NEW YORK - OIL prices sank on Monday amid worries about a deepening global financial crisis that is crimping demand, stoked by news that Japan, the second-largest economy, has followed the euro zone into recession.
Light sweet crude for delivery in December closed at US$54.95 (S$83.71) a barrel on the New York Mercantile Exchange (NYMEX), down US$2.09 from Friday's closing level.
In London, Brent North Sea crude for January fell US$1.93 to settle at US$52.31 on the InterContinental Exchange.
'We've seen tremendous volatility during the day,' said Mr Andy Lipow, analyst at Lipow Oil Associates. 'It's all about demand.'
The oil market digested news that Japan's economy slipped into recession in the third quarter as companies slashed investment to weather the financial crisis.
Official data showed on Monday that the Japanese economy contracted 0.1 per cent in the three months to September, shrinking for a second straight quarter and meeting the technical definition of a recession.
On Friday, the European Union said the 15-nation euro zone had entered recession for the first time since its creation in 1999.
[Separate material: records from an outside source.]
import Mathlib
import HarnessLib
import Literature.MathematicalPhysics.StatisticalMechanics.RelevantProjectionContraction
import Literature.MathematicalPhysics.StatisticalMechanics.RenormalisationStepTranslation

/-!
# Translation covariance of `Π₂` ([ABKM19] Definition 8.6): `Π₂` of a translated functional on the
# translated block, with the translated base point, has the same coefficients

For the renormalisation map the relevant part `Π₂ R_{k+1}K(B)` is read off at a reference block
`B₀` (`RenormalisationMap.nextH`); for translation-invariant `K` this is no loss: with
`τ_a φ = φ(· − a)` (`fieldShift a`), `B = B₀ + a`, base point `c + a`,

`Pi2 (c + a) (B₀ + a) (F ∘ τ_{−a}) = Pi2 c B₀ F`        (`Pi2_translate`),

because the test polynomials, the linear system `(8.47)` and the Taylor data of `F` all move
together.  Consequently `Pi2Rem (c + a) (B₀ + a) (F ∘ τ_{−a}) = (Pi2Rem c B₀ F) ∘ τ_{−a}`
(`Pi2Rem_translate`).

* `fieldShiftCLE a` — `τ_a` as a continuous linear automorphism of field space;
* `relCoord_add_add`, `polyField_add_eq_fieldShift`, `linSysMat_translate`, `linSysInv_translate`;
* **`Pi2_translate`**, **`Pi2Rem_translate`**.

Everything is proved; no named fact.

## References
* S. Adams, S. Buchholz, R. Kotecký, S. Müller, arXiv:1910.13564, Definition 8.6, (8.44)–(8.47),
  Lemma 6.4 (1) (translation invariance of the step) [AdamsBuchholzKoteckyMuller2019].
-/

noncomputable section

namespace Literature.MathematicalPhysics.StatisticalMechanics.GradientRG

open Finset
open Literature.MathematicalPhysics.StatisticalMechanics.TorusPolymer (card_translate)

variable {𝕜 : Type*} [NormedField 𝕜] [NormedAlgebra ℝ 𝕜] {d M : ℕ} [NeZero M]

/-! ## `τ_a` as a continuous linear equivalence -/

/-- `τ_a φ = φ(· − a)` as a continuous linear automorphism of `ℝ^Λ`.
[cite: AdamsBuchholzKoteckyMuller2019, Ch. 6.2] -/
def fieldShiftCLE (a : Fin d → ZMod M) : ((Fin d → ZMod M) → ℝ) ≃L[ℝ] ((Fin d → ZMod M) → ℝ) :=
  (LinearEquiv.funCongrLeft ℝ ℝ (Equiv.subRight a)).toContinuousLinearEquiv

/-- `fieldShiftCLE a` is `fieldShift a` as a function. [cite: AdamsBuchholzKoteckyMuller2019, Ch. 6.2] -/
@[simp] theorem fieldShiftCLE_apply (a : Fin d → ZMod M) (φ : (Fin d → ZMod M) → ℝ) :
    fieldShiftCLE a φ = fieldShift a φ := by
  funext x; rfl

/-- `fieldShiftCLE a` coerces to `fieldShift a`. [cite: AdamsBuchholzKoteckyMuller2019, Ch. 6.2] -/
theorem coe_fieldShiftCLE (a : Fin d → ZMod M) :
    ((fieldShiftCLE a : ((Fin d → ZMod M) → ℝ) ≃L[ℝ] ((Fin d → ZMod M) → ℝ)) :
      ((Fin d → ZMod M) → ℝ) → ((Fin d → ZMod M) → ℝ)) = fieldShift a :=
  funext (fieldShiftCLE_apply a)

/-! ## The test polynomials and the linear system move with the base point -/

omit [NeZero M] in
/-- `z_{c+a}(x+a) = z_c(x)`. [cite: AdamsBuchholzKoteckyMuller2019, Ch. 8.4] -/
theorem relCoord_add_add (c x a : Fin d → ZMod M) (i : Fin d) :
    relCoord (c + a) (x + a) i = relCoord c x i := by
  simp [relCoord, add_sub_add_right_eq_sub]

omit [NeZero M] in
/-- `b^{c+a}_α = τ_a b^c_α`. [cite: AdamsBuchholzKoteckyMuller2019, Ch. 8.4 (8.35)] -/
theorem polyField_add_eq_fieldShift (c a : Fin d → ZMod M) (α : Fin d → ℕ) :
    polyField (c + a) α = fieldShift a (polyField c α) := by
  funext y
  rw [fieldShift_apply, polyField, polyField]
  refine Finset.prod_congr rfl fun i _ => ?_
  have := relCoord_add_add c (y - a) a i
  rw [sub_add_cancel] at this
  rw [this]

omit [NeZero M] in
/-- The linear system is translation invariant: `B_{c+a, B+a} = B_{c, B}`.
[cite: AdamsBuchholzKoteckyMuller2019, Ch. 8.4 (8.47)] -/
theorem linSysMat_translate (c a : Fin d → ZMod M) (B : Finset (Fin d → ZMod M)) :
    linSysMat (c + a) (TorusPolymer.translate a B) = linSysMat c B := by
  ext α' α
  simp only [linSysMat]
  split_ifs with h
  · unfold TorusPolymer.translate
    rw [Finset.sum_image fun x _ x' _ h => add_right_cancel h]
    refine Finset.sum_congr rfl fun x _ => ?_
    rw [polyField_add_eq_fieldShift, fieldShift_apply, add_sub_cancel_right]
  · rfl

omit [NeZero M] in
/-- So is its inverse. [cite: AdamsBuchholzKoteckyMuller2019, Ch. 8.4 (8.52)] -/
theorem linSysInv_translate (c a : Fin d → ZMod M) (B : Finset (Fin d → ZMod M)) :
    linSysInv (c + a) (TorusPolymer.translate a B) = linSysInv c B := by
  unfold linSysInv linSysNil
  rw [linSysMat_translate, card_translate]

/-! ## `Π₂` and translations -/

/-- **Translation covariance of `Π₂`**: `Pi2 (c + a) (B + a) (F ∘ τ_{−a}) = Pi2 c B F`.
[cite: AdamsBuchholzKoteckyMuller2019, Definition 8.6, Lemma 6.4 (1)] -/
theorem Pi2_translate (c a : Fin d → ZMod M) (B : Finset (Fin d → ZMod M))
    (F : ((Fin d → ZMod M) → ℝ) → 𝕜) :
    Pi2 (c + a) (TorusPolymer.translate a B) (fun φ => F (fieldShift (-a) φ)) = Pi2 c B F := by
  -- the Taylor data of `F ∘ τ_{−a}` at `0`
  set S := fieldShiftCLE (d := d) (M := M) (-a) with hS
  have hF : (fun φ => F (fieldShift (-a) φ)) = F ∘ S := by
    funext φ; simp [hS]
  have hS0 : S 0 = 0 := map_zero S
  have hk0 : F (fieldShift (-a) 0) = F 0 := rfl
  have hk1 : fderiv ℝ (fun φ => F (fieldShift (-a) φ)) 0 = (fderiv ℝ F 0).comp (S : _ →L[ℝ] _) := by
    rw [hF, ContinuousLinearEquiv.comp_right_fderiv, hS0]
  have hk2 : iteratedFDeriv ℝ 2 (fun φ => F (fieldShift (-a) φ)) 0 =
      (iteratedFDeriv ℝ 2 F 0).compContinuousLinearMap fun _ => (S : _ →L[ℝ] _) := by
    have h := S.iteratedFDerivWithin_comp_right F uniqueDiffOn_univ (x := 0) (Set.mem_univ _) 2
    rw [Set.preimage_univ, iteratedFDerivWithin_univ, iteratedFDerivWithin_univ, hS0] at h
    rw [hF]; exact h
  -- `τ_{−a}` undoes the shift of the test polynomials
  have hpoly : ∀ α : Fin d → ℕ, S (polyField (c + a) α) = polyField c α := by
    intro α
    rw [hS, fieldShiftCLE_apply, polyField_add_eq_fieldShift, fieldShift_fieldShift, add_neg_cancel,
      fieldShift_zero]
  funext ι
  rw [Pi2, Pi2, hk0, hk1, hk2]
  rcases ι with u | α | q
  · simp only [Pi2Data, card_translate]
  · simp only [Pi2Data, linSysInv_translate, ContinuousLinearMap.comp_apply, ContinuousLinearEquiv.coe_coe,
      hpoly]
  · simp only [Pi2Data, card_translate, ContinuousMultilinearMap.compContinuousLinearMap_apply,
      ContinuousLinearEquiv.coe_coe]
    congr 2
    funext i
    fin_cases i <;> simp [hpoly]

/-- **Translation covariance of the remainder**: `Pi2Rem (c+a) (B+a) (F ∘ τ_{−a}) = (Pi2Rem c B F) ∘ τ_{−a}`.
[cite: AdamsBuchholzKoteckyMuller2019, Definition 8.6, Lemma 6.4 (1)] -/
theorem Pi2Rem_translate (c a : Fin d → ZMod M) (B : Finset (Fin d → ZMod M))
    (F : ((Fin d → ZMod M) → ℝ) → 𝕜) (φ : (Fin d → ZMod M) → ℝ) :
    Pi2Rem (c + a) (TorusPolymer.translate a B) (fun φ => F (fieldShift (-a) φ)) φ =
      Pi2Rem c B F (fieldShift (-a) φ) := by
  simp only [Pi2Rem, Pi.sub_apply, Pi2_translate]
  congr 1
  have := eval_translate_fieldShift (Pi2 c B F) a B (fieldShift (-a) φ)
  rw [fieldShift_fieldShift, neg_add_cancel, fieldShift_zero] at this
  exact this

end Literature.MathematicalPhysics.StatisticalMechanics.GradientRG

end
/-- **SUPPORT HORIZON for the line's observable.**  For an enumeration `e` of the finest bonds and any filtration `ℱ`
pinned to its masked revelation (as in both registered bond stubs), if every finest bond with both endpoints in the four
`j`-blocks of the corners of `p` is among `e 0, …, e (i₀−1)`, then `dist1(Ū^j(∂p))` is `ℱ i₀`-measurable. [folklore] -/
theorem stronglyMeasurable_bondReveal_dist1_iter_plaqHol (F : T3Family) (K j : ℕ) (hjK : j ≤ K)
    (p : Plaq (F.P K) j) {N : ℕ} (e : Fin N → PBond (F.P K) 0) (i₀ : ℕ)
    (hrev : ∀ b : PBond (F.P K) 0,
        (iterBlockOf j b.src = p.src ∨ iterBlockOf j b.src = p.src.shift p.μ ∨ iterBlockOf j b.src = p.src.shift p.ν ∨
          iterBlockOf j b.src = (p.src.shift p.μ).shift p.ν) →
        (iterBlockOf j b.tgt = p.src ∨ iterBlockOf j b.tgt = p.src.shift p.μ ∨ iterBlockOf j b.tgt = p.src.shift p.ν ∨
          iterBlockOf j b.tgt = (p.src.shift p.μ).shift p.ν) →
        ∃ m : Fin N, (m : ℕ) < i₀ ∧ e m = b)
    (ℱ : MeasureTheory.Filtration ℕ
        (inferInstance : MeasurableSpace (GaugeField (F.P K) 0 (Matrix.specialUnitaryGroup (Fin 2) ℂ))))
    (hℱ : ∀ i, ℱ i = MeasurableSpace.comap
      (fun (U : GaugeField (F.P K) 0 (Matrix.specialUnitaryGroup (Fin 2) ℂ)) (m : Fin N) =>
        if (m : ℕ) < i then U (e m) else (1 : Matrix.specialUnitaryGroup (Fin 2) ℂ)) inferInstance) :
    StronglyMeasurable[ℱ i₀] (fun U : GaugeField (F.P K) 0 (Matrix.specialUnitaryGroup (Fin 2) ℂ) =>
      GaugeGroup.dist1 (GaugeField.plaqHol
        (Averaging.iter (fun i => BlockAveraging.blockAvg (P := F.P K) (j := i) T3UnitLawDensityEML.ℰp) j U) p)) := by
  have hf : Measurable fun U : GaugeField (F.P K) 0 (Matrix.specialUnitaryGroup (Fin 2) ℂ) =>
      GaugeGroup.dist1 (GaugeField.plaqHol
        (Averaging.iter (fun i => BlockAveraging.blockAvg (P := F.P K) (j := i) T3UnitLawDensityEML.ℰp) j U) p) :=
    RegularGaugeGroup.measurable_dist1.comp ((Missing.measurable_plaqHol p).comp
      (T4Continuum.measurable_iter _
        (F.avgMeasurable_of_measurableE T3UnitLawDensityEML.ℰp T3UnitLawDensityEML.measurableE_ℰp K) j))
  have hm := measurable_comap_bondReveal_of_dependsOn (G := Matrix.specialUnitaryGroup (Fin 2) ℂ) e i₀
    (S := {b : PBond (F.P K) 0 |
        (iterBlockOf j b.src = p.src ∨ iterBlockOf j b.src = p.src.shift p.μ ∨ iterBlockOf j b.src = p.src.shift p.ν ∨
          iterBlockOf j b.src = (p.src.shift p.μ).shift p.ν) ∧
        (iterBlockOf j b.tgt = p.src ∨ iterBlockOf j b.tgt = p.src.shift p.μ ∨ iterBlockOf j b.tgt = p.src.shift p.ν ∨
          iterBlockOf j b.tgt = (p.src.shift p.μ).shift p.ν)})
    (fun b hb => hrev b hb.1 hb.2) hf (dist1_iter_plaqHol_dependsOn_blocks F K j hjK p)
  rw [← hℱ i₀] at hm
  exact hm.stronglyMeasurable

/-- **BEYOND THE SUPPORT HORIZON THE STUBS' ROWS ARE FREE.**  Under `gibbsK`, with `e`, `ℱ`, `i₀` as above: for every
`i ≥ i₀` the Doob increment of `dist1(Ū^j(∂p))` vanishes identically, the conditional-MGF row of both registered bond stubs
holds at index `i` with the proxy value `0` (indeed with any `σ ≥ 0`), and the predictable-quadratic-variation term at `i`
is `0`.  Combined with `proxy_truncation`: WLOG the stubs' proxies vanish for `i ≥ i₀`, so `Σ_{i<N} σ i = Σ_{i<i₀} σ i`.
[folklore] -/
theorem bondRevelation_rows_beyond_support (F : T3Family) {γ : ℝ} (hγ : 0 ≤ γ) (K j : ℕ) (hjK : j ≤ K)
    (p : Plaq (F.P K) j) {N : ℕ} (e : Fin N → PBond (F.P K) 0) (i₀ : ℕ)
    (hrev : ∀ b : PBond (F.P K) 0,
        (iterBlockOf j b.src = p.src ∨ iterBlockOf j b.src = p.src.shift p.μ ∨ iterBlockOf j b.src = p.src.shift p.ν ∨
          iterBlockOf j b.src = (p.src.shift p.μ).shift p.ν) →
        (iterBlockOf j b.tgt = p.src ∨ iterBlockOf j b.tgt = p.src.shift p.μ ∨ iterBlockOf j b.tgt = p.src.shift p.ν ∨
          iterBlockOf j b.tgt = (p.src.shift p.μ).shift p.ν) →
        ∃ m : Fin N, (m : ℕ) < i₀ ∧ e m = b)
    (ℱ : MeasureTheory.Filtration ℕ
        (inferInstance : MeasurableSpace (GaugeField (F.P K) 0 (Matrix.specialUnitaryGroup (Fin 2) ℂ))))
    (hℱ : ∀ i, ℱ i = MeasurableSpace.comap
      (fun (U : GaugeField (F.P K) 0 (Matrix.specialUnitaryGroup (Fin 2) ℂ)) (m : Fin N) =>
        if (m : ℕ) < i then U (e m) else (1 : Matrix.specialUnitaryGroup (Fin 2) ℂ)) inferInstance)
    {i : ℕ} (hi : i₀ ≤ i) :
    (∀ U : GaugeField (F.P K) 0 (Matrix.specialUnitaryGroup (Fin 2) ℂ),
      MeasureTheory.condExp (ℱ (i + 1)) (T3UnitScaleTilt.gibbsK F T3UnitLawDensityEML.ℰp γ K)
          (fun V => GaugeGroup.dist1 (GaugeField.plaqHol
            (Averaging.iter (fun i => BlockAveraging.blockAvg (P := F.P K) (j := i) T3UnitLawDensityEML.ℰp) j V) p)) U -
        MeasureTheory.condExp (ℱ i) (T3UnitScaleTilt.gibbsK F T3UnitLawDensityEML.ℰp γ K)
          (fun V => GaugeGroup.dist1 (GaugeField.plaqHol
            (Averaging.iter (fun i => BlockAveraging.blockAvg (P := F.P K) (j := i) T3UnitLawDensityEML.ℰp) j V) p)) U
        = 0) ∧
    (∀ (s : ℝ) (σ : GaugeField (F.P K) 0 (Matrix.specialUnitaryGroup (Fin 2) ℂ) → ℝ), (∀ U, 0 ≤ σ U) →
      ∀ᵐ U ∂(T3UnitScaleTilt.gibbsK F T3UnitLawDensityEML.ℰp γ K),
        MeasureTheory.condExp (ℱ i) (T3UnitScaleTilt.gibbsK F T3UnitLawDensityEML.ℰp γ K)
          (fun U' => Real.exp (s *
            (MeasureTheory.condExp (ℱ (i + 1)) (T3UnitScaleTilt.gibbsK F T3UnitLawDensityEML.ℰp γ K)
                (fun V => GaugeGroup.dist1 (GaugeField.plaqHol
                  (Averaging.iter (fun i => BlockAveraging.blockAvg (P := F.P K) (j := i) T3UnitLawDensityEML.ℰp) j V) p)) U' -
             MeasureTheory.condExp (ℱ i) (T3UnitScaleTilt.gibbsK F T3UnitLawDensityEML.ℰp γ K)
                (fun V => GaugeGroup.dist1 (GaugeField.plaqHol
                  (Averaging.iter (fun i => BlockAveraging.blockAvg (P := F.P K) (j := i) T3UnitLawDensityEML.ℰp) j V) p)) U'))) U
          ≤ Real.exp (s ^ 2 * σ U / 2)) ∧
    MeasureTheory.condExp (ℱ i) (T3UnitScaleTilt.gibbsK F T3UnitLawDensityEML.ℰp γ K)
        (fun U' => (MeasureTheory.condExp (ℱ (i + 1)) (T3UnitScaleTilt.gibbsK F T3UnitLawDensityEML.ℰp γ K)
              (fun V => GaugeGroup.dist1 (GaugeField.plaqHol
                (Averaging.iter (fun i => BlockAveraging.blockAvg (P := F.P K) (j := i) T3UnitLawDensityEML.ℰp) j V) p)) U' -
           MeasureTheory.condExp (ℱ i) (T3UnitScaleTilt.gibbsK F T3UnitLawDensityEML.ℰp γ K)
              (fun V => GaugeGroup.dist1 (GaugeField.plaqHol
                (Averaging.iter (fun i => BlockAveraging.blockAvg (P := F.P K) (j := i) T3UnitLawDensityEML.ℰp) j V) p)) U') ^ 2)
      = fun _ => (0 : ℝ) := by
  haveI := T3UnitScaleTilt.isProbabilityMeasure_gibbsK F T3UnitLawDensityEML.ℰp hγ K
  have hfi₀ := stronglyMeasurable_bondReveal_dist1_iter_plaqHol F K j hjK p e i₀ hrev ℱ hℱ
  have hf_int : Integrable (fun U : GaugeField (F.P K) 0 (Matrix.specialUnitaryGroup (Fin 2) ℂ) =>
      GaugeGroup.dist1 (GaugeField.plaqHol
        (Averaging.iter (fun i => BlockAveraging.blockAvg (P := F.P K) (j := i) T3UnitLawDensityEML.ℰp) j U) p))
      (T3UnitScaleTilt.gibbsK F T3UnitLawDensityEML.ℰp γ K) := by
    refine Integrable.of_bound (hfi₀.mono (ℱ.le i₀)).aestronglyMeasurable 2 (Eventually.of_forall fun U => ?_)
    rw [Real.norm_eq_abs]
    exact RevelationMartingaleProxyQV.abs_dist1_iter_plaqHol_le_two F K j p U
  exact ⟨fun U => condExp_succ_sub_eq_zero_of_stronglyMeasurable ℱ hf_int hfi₀ hi U,
    fun s σ hσ => mgfRow_of_stronglyMeasurable ℱ hf_int hfi₀ hi s hσ,
    condExp_incr_sq_eq_zero_of_stronglyMeasurable ℱ hf_int hfi₀ hi⟩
In the United States, where demand is falling in the world's biggest energy consumer, ailing banking giant Citigroup said it would cut 50,000 jobs worldwide and slash spending as it struggles with the economic downturn.
'When I come in these days I wonder how many job layoffs are going to be announced,' Mr Lipow said.
'Since these announcements are continuing that translates into lower demand in the future,' he said. 'That is the overwhelming concern.'
The Organisation of the Petroleum Exporting Countries on Monday slashed its demand growth forecasts, citing 'world economic turmoil' in its November monthly report.
Opec now sees demand growth in 2008 of 0.33 per cent, revised down from 0.64 per cent forecast in October; the 2009 demand projection was reduced to 0.57 per cent from 0.87 per cent.
'Demand (for energy) looks poor because of severe contractions in economic activity worldwide,' said Cameron Hanover analyst Peter Beutel.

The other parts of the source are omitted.